Segment Open
import Summits.NavierStokesRegularity.FluidComputer.ClayBlowupRows
import HarnessLib

/-!
# Forced classical continuation from a Clay datum under an A-PRIORI sup bound (the `L^∞` door)

Cell `ns-blowup`, seat `ns-palasek-19179-p2` (g3; holder of record of the crux `EpisodeBase` of the route
`PalasekTowerBreakdown`, item stmt-NavierStokesRegularity-19179, line `slot` v5, stub `stub_explicit_slice_run`). LABEL: E–C
typing (KERNEL — no named fact). WHAT THIS IS NOT: not Navier–Stokes evidence — a CONDITIONAL existence statement (its
hypothesis is an a-priori bound nobody has proved for any design); nothing is constructed.

The registered stub of 19179 asks for SOME classical finite-energy run of a design on the first growth window, below the
cap `(5/3)·Y₁`, meeting the level-1 read-outs. A certificate — numerical or pen-and-paper — never delivers «∃ a classical
solution» directly: it proves BOUNDS on the solution FOR AS LONG AS IT EXISTS, and existence on the whole window is then
the continuation theorem. This file is that theorem for the FORCED Clay class, in the form the route needs (from `t = 0`,
ONE a-priori sup bound on every finite-energy classical piece of the evolution inside `[0, T₁]`):

* `ClayEvolution.exists_classical_Icc_of_apriori_bound` — `ν > 0`, Clay datum `u₀`, Clay force `f`, `T₁ > 0`, and ONE
  number `M` bounding the speed of EVERY finite-energy classical solution `(u, p)` on `[0, T'] × ℝ³` from `u₀`, for every
  `T' ∈ (0, T₁]` ⇒ there IS a finite-energy classical solution on `[0, T₁] × ℝ³` from `u₀`, bounded by `M`.

Proof (three tree bricks, no analysis redone): the Clay dichotomy `ClayEvolution.exists_claySolution_or_clayBlowup`
(ecbridge-2: either a global Clay-class solution or a `ClayBlowup` with these data) — in the first case restrict to
`[0, T₁]` (`isNavierStokesSolution_and_smooth_iff`); in the second, if the lifespan `T` exceeds `T₁` restrict the blow-up
(`ClayBlowup.classical_Icc`, `.energy`), and if `T ≤ T₁` every closed sub-slab `[0, T']`, `T' < T`, is a piece inside the
window, so the a-priori bound makes the blow-up BOUNDED on `[0, T) × ℝ³` — against `ClayBlowup.velocity_unbounded` (the
`L^∞` blow-up criterion: forced half-open continuation, Tao's forced local theory F2, all theorems of the tree).

References: T. Tao, Anal. PDE 6 (2013), Thm. 5.4 (ii)+(iv) [cite: Tao2011, Thm. 5.4 (ii)+(iv)]; P. G. Lemarié-Rieusset,
*The Navier–Stokes Problem in the 21st Century* (2016), Thm. 11.2 [cite: LemarieRieusset2016, Thm. 11.2];
J. Leray, Acta Math. 63 (1934) (3.16) [cite: Leray1934, (3.16)].
-/

noncomputable section

namespace Summit.NavierStokesRegularity.FluidComputer

open Set MeasureTheory Filter Topology Function
open scoped ENNReal ContDiff NNReal
open Literature.Analysis.FluidPDE
open Summit.NavierStokesRegularity.NavierStokesRegularity

namespace ClayEvolution

variable {ν : ℝ} {f : ℝ → EuclideanSpace ℝ (Fin 3) → EuclideanSpace ℝ (Fin 3)}
  {u₀ : EuclideanSpace ℝ (Fin 3) → EuclideanSpace ℝ (Fin 3)}

/-- **FORCED CLASSICAL CONTINUATION UNDER AN A-PRIORI SUP BOUND (from a Clay datum).** Let `ν > 0`, `u₀` a Clay
datum (smooth, divergence free, rapidly decaying), `f` a Clay force, `T₁ > 0`, and suppose ONE number `M` bounds the
speed of every finite-energy classical solution of the forced system on `[0, T'] × ℝ³` starting from `u₀`, for every
`T' ∈ (0, T₁]`. Then the forced system HAS a finite-energy classical solution on `[0, T₁] × ℝ³` from `u₀`, and it is
bounded by `M`. (Clay dichotomy + the `L^∞` blow-up criterion `ClayBlowup.velocity_unbounded`.)
[cite: LemarieRieusset2016, Thm. 11.2] [cite: Tao2011, Thm. 5.4 (ii)+(iv)] -/
theorem exists_classical_Icc_of_apriori_bound (hν : 0 < ν) (hu₀ : ContDiff ℝ ∞ u₀)
    (hdiv : NSWave0.IsDivFree u₀) (hdec : HasRapidSpatialDecay u₀) (hs : IsSmoothOnHalfSpace f)
    (hd : HasRapidSpaceTimeDecay f) {T₁ M : ℝ} (hT₁ : 0 < T₁)
    (hM : ∀ T' ∈ Ioc 0 T₁,
      ∀ (u : ℝ → EuclideanSpace ℝ (Fin 3) → EuclideanSpace ℝ (Fin 3)) (p : ℝ → EuclideanSpace ℝ (Fin 3) → ℝ),
        IsClassicalNSSolutionOn (Icc 0 T') ν f u p → u 0 = u₀ →
        (∃ C : ℝ≥0∞, C < ⊤ ∧ ∀ t ∈ Icc 0 T', ∫⁻ x, ‖u t x‖ₑ ^ 2 ≤ C) →
        ∀ t ∈ Icc 0 T', ∀ x, ‖u t x‖ ≤ M) :
    ∃ (u : ℝ → EuclideanSpace ℝ (Fin 3) → EuclideanSpace ℝ (Fin 3)) (p : ℝ → EuclideanSpace ℝ (Fin 3) → ℝ),
      IsClassicalNSSolutionOn (Icc 0 T₁) ν f u p ∧ u 0 = u₀ ∧
      (∃ C : ℝ≥0∞, C < ⊤ ∧ ∀ t ∈ Icc 0 T₁, ∫⁻ x, ‖u t x‖ₑ ^ 2 ≤ C) ∧
      ∀ t ∈ Icc 0 T₁, ∀ x, ‖u t x‖ ≤ M := by
  rcases exists_claySolution_or_clayBlowup hν hu₀ hdiv hdec hs hd with ⟨u, p, hus, hps, hns, hE⟩ | ⟨X, hX0, hXf⟩
  · -- a global Clay-class solution: restrict it to `[0, T₁]`
    obtain ⟨hcl, h0⟩ := isNavierStokesSolution_and_smooth_iff.1 ⟨hns, hus, hps⟩
    have hcl₁ : IsClassicalNSSolutionOn (Icc 0 T₁) ν f u p :=
      hcl.mono Icc_subset_Ici_self (uniqueDiffOn_Icc hT₁)
    have hE₁ : ∃ C : ℝ≥0∞, C < ⊤ ∧ ∀ t ∈ Icc 0 T₁, ∫⁻ x, ‖u t x‖ₑ ^ 2 ≤ C := by
      obtain ⟨C, hC, hb⟩ := hE
      exact ⟨C, hC, fun t ht => hb t ht.1⟩
    exact ⟨u, p, hcl₁, h0, hE₁, hM T₁ ⟨hT₁, le_rfl⟩ u p hcl₁ h0 hE₁⟩
  · -- a Clay blow-up with these data: its lifespan exceeds `T₁`, or it would be bounded on `[0, T)`
    by_cases hT : T₁ < X.T
    · have hcl₁ : IsClassicalNSSolutionOn (Icc 0 T₁) ν f X.u X.p := by
        have := X.classical_Icc hT₁ hT
        rwa [hXf] at this
      have hE₁ := X.energy T₁ hT
      exact ⟨X.u, X.p, hcl₁, hX0, hE₁, hM T₁ ⟨hT₁, le_rfl⟩ X.u X.p hcl₁ hX0 hE₁⟩
    · exfalso
      have hXT : X.T ≤ T₁ := not_lt.1 hT
      refine X.velocity_unbounded hν ⟨M, fun t ht x => ?_⟩
      -- the piece `[0, T']`, `T' = (t + T)/2 < T ≤ T₁`, lies inside the window
      set T' : ℝ := (t + X.T) / 2 with hT'
      have htT' : t < T' := by rw [hT']; linarith [ht.2]
      have hT'T : T' < X.T := by rw [hT']; linarith [ht.2]
      have hT'0 : 0 < T' := lt_of_le_of_lt ht.1 htT'
      have hcl' : IsClassicalNSSolutionOn (Icc 0 T') ν f X.u X.p := by
        have := X.classical_Icc hT'0 hT'T
        rwa [hXf] at this
      exact hM T' ⟨hT'0, hT'T.le.trans hXT⟩ X.u X.p hcl' hX0 (X.energy T' hT'T) t ⟨ht.1, htT'.le⟩ x

end ClayEvolution

end Summit.NavierStokesRegularity.FluidComputer

end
Segment Closed
*AIM OF THE TASK:*
Output, from the data above, the lines from the line with "have hE₁ := X.energy T₁ hT" to the line with "refine X.velocity_unbounded hν" exactly as they stand, both ends included and nothing else.

*ANSWER TO THIS EXERCISE:*
      have hE₁ := X.energy T₁ hT
      exact ⟨X.u, X.p, hcl₁, hX0, hE₁, hM T₁ ⟨hT₁, le_rfl⟩ X.u X.p hcl₁ hX0 hE₁⟩
    · exfalso
      have hXT : X.T ≤ T₁ := not_lt.1 hT
      refine X.velocity_unbounded hν ⟨M, fun t ht x => ?_⟩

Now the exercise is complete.